The following perl modifiers are supported and applied to the chosen syntax:
- //m
-
This is triggering an internal flag saying that newline is an anchor.
- //s
-
This is setting a bit in the syntax value, saying that "." can also match newline.
- //i
-
This is making the regular expression case insensitive.
- //p
-
Please refer to perlvar section about MATCH family.

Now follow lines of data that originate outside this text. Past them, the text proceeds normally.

/-- **K — the holomorphy type is read off the eigensystem (`τ = 1`).**  Two automorphic members of
packets in `Ξ` with the same Satake parameters almost everywhere have the same holomorphy type at
`ι`: if one is `π⁺` the other is not `π⁻`.  Inputs: `holomorphyDichotomy`, `satakeReading`, the
DEFINITIONAL `UnitaryValues`, `OneLtQCard`, the STD shape `HeckeCharRigid`.
[cite: DimitrovRamakrishnan2015, Theorem 3.2 (i)–(ii) and display (12), pp. 8–9] -/
theorem holomorphy_determined_by_satake (h1 : S.holomorphyDichotomy) (hS : S.satakeReading)
    (hU : S.UnitaryValues) (hq : S.OneLtQCard) (hR : S.HeckeCharRigid)
    {lam lam' : S.HChar} {nu nu' : S.AChar} (hx : S.InXi lam nu) (hx' : S.InXi lam' nu')
    {π π' : S.Rep} (hπ : π ∈ S.packet lam nu) (hπ' : π' ∈ S.packet lam' nu')
    (hm : S.m π ≠ 0) (hm' : S.m π' ≠ 0)
    (hsat : {w : S.FinPlace | S.satake π w ≠ S.satake π' w}.Finite)
    (hJ : S.locIota π = S.Jp) : S.locIota π' ≠ S.Jm := by
  have hlam : lam = lam' := hR lam lam' (S.lval_eq_ae hS hU hq hx hx' hπ hπ' hm hm' hsat)
  subst hlam
  obtain ⟨Φ, hΦ⟩ := hx
  obtain ⟨Φ', hΦ'⟩ := hx'
  exact S.not_Jminus_of_Jplus h1 hΦ hΦ' hπ hπ' hJ
import Summits.MatrixMultiplication.OmegaCensus.STPPSmallPatternKernelSearch122R
import Summits.MatrixMultiplication.OmegaCensus.STPPSmallPatternKernelProduct

/-!
# ω-census, `(1,2,2)^4` is infeasible in `ℤ/32` — pruned kernel search, part 25

HONEST FRAMING (pub-omega census; verbatim): lottery ticket; floor = certified bounds/negative ranges.
Census STRUCTURE bookkeeping of the STPP track (seat pub-omega-stpp-3, gen 25; STRUCTURE row B5, the threshold column
`T2(H) = max {k : (1,2,2)^k ⊆ H}`, lower side), not progress on `ω`: small patterns in small groups bound no exponent.

Chunks of `STPP122Neg.search2r (zcode 32) 4` (`decide +kernel`, ≈ 227 s predicted): entries
`(y, c'₀, xb, xb2, XB, XC, PP)` = fixed start, exclusion masks on the codes of `b₁`, `b'₁`, and the forbidden
difference masks of the start's pair-class rank (`STPPSmallPatternKernelReflect122R.lean`); assembled in `STPPSmallPatternNone122K4Z32.lean`.

References: H. Cohn, R. Kleinberg, B. Szegedy, C. Umans, FOCS 2005 (arXiv:math/0511460), Def. 5.1.
-/

set_option Elab.async false
set_option synthInstance.maxSize 8192
set_option synthInstance.maxHeartbeats 800000

namespace Summit.MatrixMultiplication.OmegaCensus

namespace STPP122Neg

open STPP211Neg

/-- Pruned kernel search (min-flag normal form), `ℤ/32`, `k = 4`, start `(y, c'₀) = (2, 3)`: b₁ ∈ [1, 4, 6, 7]
(≈ 108 s predicted). -/
theorem Z32k4r.x66 : search2r (zcode 32) 4
    [(2, 3, 536870656, 0, 0, 0, 22198100264367926904847375443557374679924219723003721284487299900314756999307990675965486704543737952719562871002322490275923611316717029612372088321855585101395129833357319540827390011033531598241263387468210900138624250441685426050272246660747279698804985904972426313916215571717454746845903952153287852032)] = true := by
  decide +kernel

/-- Pruned kernel search (min-flag normal form), `ℤ/32`, `k = 4`, start `(y, c'₀) = (2, 3)`: b₁ ∈ [8, 9, 10, 11, 12, 13, 14, 15, 16, 17, 18, 19, 20, 21, 22, 23, 24, 25, 26, 27, 28]
(≈ 119 s predicted). -/
theorem Z32k4r.x67 : search2r (zcode 32) 4
    [(2, 3, 3758096639, 0, 0, 0, 22198100264367926904847375443557374679924219723003721284487299900314756999307990675965486704543737952719562871002322490275923611316717029612372088321855585101395129833357319540827390011033531598241263387468210900138624250441685426050272246660747279698804985904972426313916215571717454746845903952153287852032)] = true := by
  decide +kernel

end STPP122Neg

end Summit.MatrixMultiplication.OmegaCensus
import Summits.CriticalPhenomena.PercolationContinuityZ3.Theorems.PercNearOneGluingNoHeavyLowerTailCubicThreePointIncTwinClosure
import HarnessLib

/-!
# `NoHeavyLowerTail` (stmt-CriticalPhenomena-4575) — the open cubic rows AG⁺ (`Ξ`) and `H_{q+t}` are each closed under parallel (join) and series-type
# (meet) composition of three-point laws: minimal counterexamples are prime

Support file (prover prim-sahi-p2 gen 2, SAHI cell P2; `--supports stmt-CriticalPhenomena-4575`).  No definitions, no named facts, no sorries; pure real algebra
plus the cell calculus of `…CubicThreePointGluingJoinCells`.  Companion of `…CubicThreePointIncTwinClosure` (the same for the weak twin rows `F` = 3PT-LB and
`T_inc`) and of kcluster's `maxH_join_nonneg` / `maxH_meet_nonneg` (the sharp region `{AG ≥ 0, max(Ha,Hb) ≥ 0}`).  With this file EVERY row of the chain
`Hmax ⇒ H_{q+t} ⇒ AG⁺ ⇒ {F, T_inc}` (`…CubicThreePointTightFamilies`) is, together with Gladkov's `AG ≥ 0`, a K3-semigroup on its own: preserved by gluing two
three-terminal networks along the terminal triple and by the dual composition — with no regime dichotomy in the hypotheses.
* `Xi_join_nonneg` — `{AG ≥ 0, Ξ ≥ 0}` (`Ξ = σ·AG − e₃`, AG⁺: `qt ≥ e₂ + e₃` on the simplex) is join-closed: exact LP certificate (kit j081506; 276 products, denominators
  ≤ 12, all coefficients positive), checked by `ring`, then `positivity`;  `Xi_meet_nonneg` — by the `q ↔ t` self-duality `Xi_dual`;
* `Hqt_join_nonneg` — `{AG ≥ 0, H_{q+t} ≥ 0}` (`H_{q+t} = (q+t)·AG − e₃`) is join-closed (kit j081508; 247 products, denominators ≤ 12);  `Hqt_meet_nonneg` (`Hqt_dual`);
* `TerminalGluing.xiW_join_nonneg`, `TerminalGluing.hqtW_join_nonneg` — graph level: gluing two edge systems along `a, b, c` preserves AG⁺, resp. `H_{q+t}`, of the
  finitary law (`PrW_join_*`, `AG_PrW_nonneg`).
Both rows are OPEN on general graphs (kernel for `≤ 5` vertices: `…FibreThetaHqt`; certificate for `≤ 6`: kit j072389); these theorems say a minimal violating graph admits no
terminal-triple separation (and, by the meet versions with arm laws, no pendant decomposition).
[cite: Gladkov2024StrongFKG, Cor. 4.2 (AG)]
-/

namespace Summit.CriticalPhenomena.PercolationContinuityZ3.Theorems

namespace CubicThreePointRowClosure

open CubicThreePointTerminal CubicThreePointStep CubicThreePointSharp

/-- `Ξ` is self-dual under `q ↔ t`. [folklore] -/
theorem Xi_dual (q u₁ u₂ u₃ t : ℝ) : Xi t u₁ u₂ u₃ q = Xi q u₁ u₂ u₃ t := by
  simp only [Xi]; ring

/-- `H_{q+t}` is self-dual under `q ↔ t`. [folklore] -/
theorem Hqt_dual (q u₁ u₂ u₃ t : ℝ) : Hqt t u₁ u₂ u₃ q = Hqt q u₁ u₂ u₃ t := by
  simp only [Hqt]; ring
import Literature.Barriers.Parity.SiegelZeroDichotomyPairHLProp52
import Literature.Barriers.Parity.SiegelZeroPrimePairsFixedShift
import HarnessLib

/-!
# `SiegelZeroTwinPrimes` from its one remaining input

Topic `Literature/Barriers/Parity`, companion of the catalogue entry `SiegelZeroDichotomy.lean`
(`Literature.Barriers.Parity.SiegelZeroTwinPrimes := UnboundedSiegelZeros → TwinPrimeConjecture`,
Heath-Brown's Siegel-zero dichotomy in the quality form of Tao–Teräväinen, D-0021), kept separate so
that the statement file and its companions are unchanged. All declarations here are PROVED theorems;
no definitions, no named facts.

The tree holds two proved reductions of the record to a theorem of the literature and, below each,
proved glue down to a single unproved step:

* Tao–Teräväinen, Corollary 1.8 (i) (`TaoTeravainen2021_pairHL`, `SiegelZeroDichotomyPairHL.lean`;
  the record from it: `SiegelZeroTwinPrimes_of_pairHL`). The source: "As a direct corollary to
  Theorem 1.6 theorem, we can state … Corollary 1.8" (arXiv p. 4) and "Clearly Theorem 1.6 follows
  immediately from concatenating together Propositions 4.2, 5.2, 6.3, 7.2, 8.1" (§8, first
  paragraph); at `k = 2`, `ℓ = 0` the chain is Proposition 5.2 then Propositions 7.2 + 8.1
  (`TaoTeravainen2021_pairHL_of_siegelModel`, `SiegelZeroDichotomyPairHLSiegelModel.lean`), and
  Proposition 5.2 is PROVED (`TaoTeravainen2021_prop52_pair_holds`,
  `SiegelZeroDichotomyPairHLProp52.lean`). What remains is exactly the named fact
  `Literature.Barriers.Parity.TaoTeravainen2021_prop72_81_pair` (Propositions 7.2 and 8.1 at `k = 2`).
* Matomäki–Merikoski, Corollary 1.1 (i) (`MatomakiMerikoski2023_fixedShift`; the record from it:
  `SiegelZeroTwinPrimes_of_matomakiMerikoski` in the statement file), itself PROVED from their
  Theorem 1.3 (`MatomakiMerikoski2023_fixedShift_of_pairCorrelation`,
  `SiegelZeroPrimePairsFixedShift.lean`). What remains is the named fact
  `Literature.Barriers.Parity.MatomakiMerikoski2023_pairCorrelation` (Theorem 1.3).

This file composes the glue, so that the discharge `SiegelZeroTwinPrimes_holds` is ONE application
away from either remaining step, and the dependency of the record on each step is an explicit
hypothesis `(h : …)`:

* `TaoTeravainen2021_pairHL_of_prop72_81_pair` — Corollary 1.8 (i) from Propositions 7.2 + 8.1
  (`k = 2`), Proposition 5.2 being proved;
* `SiegelZeroTwinPrimes_of_prop72_81_pair`, `not_twinPrime_bounds_siegelZeros_of_prop72_81_pair` —
  the record and its no-go from that step;
* `SiegelZeroTwinPrimes_of_pairCorrelation`, `not_twinPrime_bounds_siegelZeros_of_pairCorrelation` —
  the record and its no-go from Matomäki–Merikoski's Theorem 1.3.

## References

* T. Tao, J. Teräväinen, *The Hardy–Littlewood–Chowla conjecture in the presence of a Siegel
  zero*, J. London Math. Soc. (2) 106 (2022), 3317–3378, arXiv:2109.06291 — read on the page:
  Definition 1.4, Theorem 1.5 (i), Theorem 1.6, Corollary 1.8 (i) (arXiv pp. 3–4), §8 first
  paragraph (arXiv p. 39). [TaoTeravainen2021]
* K. Matomäki, J. Merikoski, *Siegel zeros, twin primes, Goldbach's conjecture, and primes in short
  intervals*, IMRN 2023:23, 20337–20384, arXiv:2112.11412 — Corollary 1.1 (i), Theorem 1.3 (as
  vendored in `SiegelZeroPrimePairs.lean`). [MatomakiMerikoski2023]
-/

noncomputable section

namespace Literature.Barriers.Parity

/-! ### Via Tao–Teräväinen, Corollary 1.8 (i) -/

/-- **Corollary 1.8 (i) from its remaining step.** "Clearly Theorem 1.6 follows immediately from
concatenating together Propositions 4.2, 5.2, 6.3, 7.2, 8.1"; at `k = 2`, `ℓ = 0` only
Propositions 5.2 (proved: `TaoTeravainen2021_prop52_pair_holds`) and 7.2 + 8.1
(`TaoTeravainen2021_prop72_81_pair`) enter, assembled by `TaoTeravainen2021_pairHL_of_siegelModel`.
[cite: TaoTeravainen2021, §8 (first paragraph) and Corollary 1.8 (i)] -/
theorem TaoTeravainen2021_pairHL_of_prop72_81_pair (h : TaoTeravainen2021_prop72_81_pair) :
    TaoTeravainen2021_pairHL :=
  TaoTeravainen2021_pairHL_of_siegelModel TaoTeravainen2021_prop52_pair_holds h

/-- **Heath-Brown's dichotomy from the remaining step of Tao–Teräväinen's proof**: given
Propositions 7.2 + 8.1 at `k = 2` (`TaoTeravainen2021_prop72_81_pair`), Siegel zeros of unbounded
quality at arbitrarily large conductors imply the twin prime conjecture
(`SiegelZeroTwinPrimes_of_pairHL` after `TaoTeravainen2021_pairHL_of_prop72_81_pair`).
[cite: TaoTeravainen2021, Theorem 1.5 (i), Corollary 1.8 (i) and §8 (first paragraph)] -/
theorem SiegelZeroTwinPrimes_of_prop72_81_pair (h : TaoTeravainen2021_prop72_81_pair) :
    SiegelZeroTwinPrimes :=
  SiegelZeroTwinPrimes_of_pairHL (TaoTeravainen2021_pairHL_of_prop72_81_pair h)

/-- The no-go for disproofs, modulo the remaining step of Tao–Teräväinen's proof: if the twin
prime conjecture fails, the quality of Siegel zeros is bounded at large conductors.
[cite: TaoTeravainen2021, Corollary 1.8 (i) and (1.4)] -/
theorem not_twinPrime_bounds_siegelZeros_of_prop72_81_pair (h : TaoTeravainen2021_prop72_81_pair)
    (hno : ¬ Literature.NumberTheory.Sieve.TwinPrimeConjecture) :
    ∃ η₀ : ℝ, ∃ q₀ : ℕ, ∀ (q : ℕ) [NeZero q] (χ : DirichletCharacter ℂ q) (η : ℝ),
      q₀ ≤ q → IsSiegelZero χ η → η < η₀ :=
  (SiegelZeroTwinPrimes_of_prop72_81_pair h).disproof_bounds_quality hno

/-! ### Via Matomäki–Merikoski, Theorem 1.3 -/

/-- **Heath-Brown's dichotomy from Matomäki–Merikoski's Theorem 1.3**: Theorem 1.3
(`MatomakiMerikoski2023_pairCorrelation`) gives Corollary 1.1 (i)
(`MatomakiMerikoski2023_fixedShift_of_pairCorrelation`, "Corollaries 1.1(i) and 1.2 immediately
follow from Theorems 1.3 and 1.4 since by Siegel's theorem `η ≪_ε q^ε`"), whence the record
(`SiegelZeroTwinPrimes_of_matomakiMerikoski`).
[cite: MatomakiMerikoski2023, Theorem 1.3 and Corollary 1.1(i)] -/
theorem SiegelZeroTwinPrimes_of_pairCorrelation (h : MatomakiMerikoski2023_pairCorrelation) :
    SiegelZeroTwinPrimes :=
  SiegelZeroTwinPrimes_of_matomakiMerikoski (MatomakiMerikoski2023_fixedShift_of_pairCorrelation h)

/-- The no-go for disproofs, modulo Matomäki–Merikoski's Theorem 1.3.
[cite: MatomakiMerikoski2023, Theorem 1.3 and Corollary 1.1(i)] -/
theorem not_twinPrime_bounds_siegelZeros_of_pairCorrelation
    (h : MatomakiMerikoski2023_pairCorrelation)
    (hno : ¬ Literature.NumberTheory.Sieve.TwinPrimeConjecture) :
    ∃ η₀ : ℝ, ∃ q₀ : ℕ, ∀ (q : ℕ) [NeZero q] (χ : DirichletCharacter ℂ q) (η : ℝ),
      q₀ ≤ q → IsSiegelZero χ η → η < η₀ :=
  (SiegelZeroTwinPrimes_of_pairCorrelation h).disproof_bounds_quality hno

end Literature.Barriers.Parity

The perl modifiers //x is explicited dropped.
EXPORT
None by default.
NAME
re::engine::GNU - Perl extension for GNU regular expressions
NOTES
- I18N
-
This is using the perl semantics with which this library is compiled.
- Collation
-
Collating symbols and Equivalence classes are not (yet supported).
- Execution and compilation semantics
-
The //msip perl semantics are applied at compile-time. Perl's localization if any always apply. The GNU regex semantic is in effect for the rest; for instance, there is no "last successful match" perl semantic in here.
SEE ALSO
GNU Gnulib Regular expressions
AUTHOR
Jean-Damien Durand <jeandamiendurand@free.fr>
CONTRIBUTOR
Yves Orton <demerphq@gmail.com>
COPYRIGHT AND LICENSE
This software is copyright (c) 2015 by Jean-Damien Durand.
This is free software; you can redistribute it and/or modify it under the same terms as the Perl 5 programming language system itself.